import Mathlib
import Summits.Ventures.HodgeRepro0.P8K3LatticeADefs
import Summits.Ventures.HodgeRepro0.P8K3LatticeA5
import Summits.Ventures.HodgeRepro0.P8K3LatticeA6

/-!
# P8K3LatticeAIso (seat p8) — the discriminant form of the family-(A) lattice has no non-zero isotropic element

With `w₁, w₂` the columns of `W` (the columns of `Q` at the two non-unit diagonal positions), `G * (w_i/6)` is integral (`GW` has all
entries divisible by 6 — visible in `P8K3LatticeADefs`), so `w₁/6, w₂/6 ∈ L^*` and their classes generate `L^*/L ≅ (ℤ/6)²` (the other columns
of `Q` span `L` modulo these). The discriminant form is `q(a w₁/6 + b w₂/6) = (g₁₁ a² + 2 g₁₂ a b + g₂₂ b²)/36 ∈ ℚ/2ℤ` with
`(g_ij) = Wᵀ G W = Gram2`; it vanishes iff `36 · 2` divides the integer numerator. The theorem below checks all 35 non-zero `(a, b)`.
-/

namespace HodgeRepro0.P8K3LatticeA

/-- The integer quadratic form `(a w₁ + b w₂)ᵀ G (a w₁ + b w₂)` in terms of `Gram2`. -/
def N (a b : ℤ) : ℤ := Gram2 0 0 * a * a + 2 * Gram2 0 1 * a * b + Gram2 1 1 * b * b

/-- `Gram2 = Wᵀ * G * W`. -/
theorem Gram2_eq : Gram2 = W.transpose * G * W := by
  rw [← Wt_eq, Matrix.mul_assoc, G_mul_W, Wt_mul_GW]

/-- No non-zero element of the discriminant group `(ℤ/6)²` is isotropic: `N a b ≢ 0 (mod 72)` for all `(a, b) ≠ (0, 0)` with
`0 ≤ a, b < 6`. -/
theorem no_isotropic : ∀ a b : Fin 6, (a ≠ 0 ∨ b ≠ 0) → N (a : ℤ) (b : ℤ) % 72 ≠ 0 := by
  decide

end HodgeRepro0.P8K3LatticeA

= = =

What this exercise asks for is every line of the data above with the word "Summits".

import Summits.Ventures.HodgeRepro0.P8K3LatticeADefs
import Summits.Ventures.HodgeRepro0.P8K3LatticeA5
import Summits.Ventures.HodgeRepro0.P8K3LatticeA6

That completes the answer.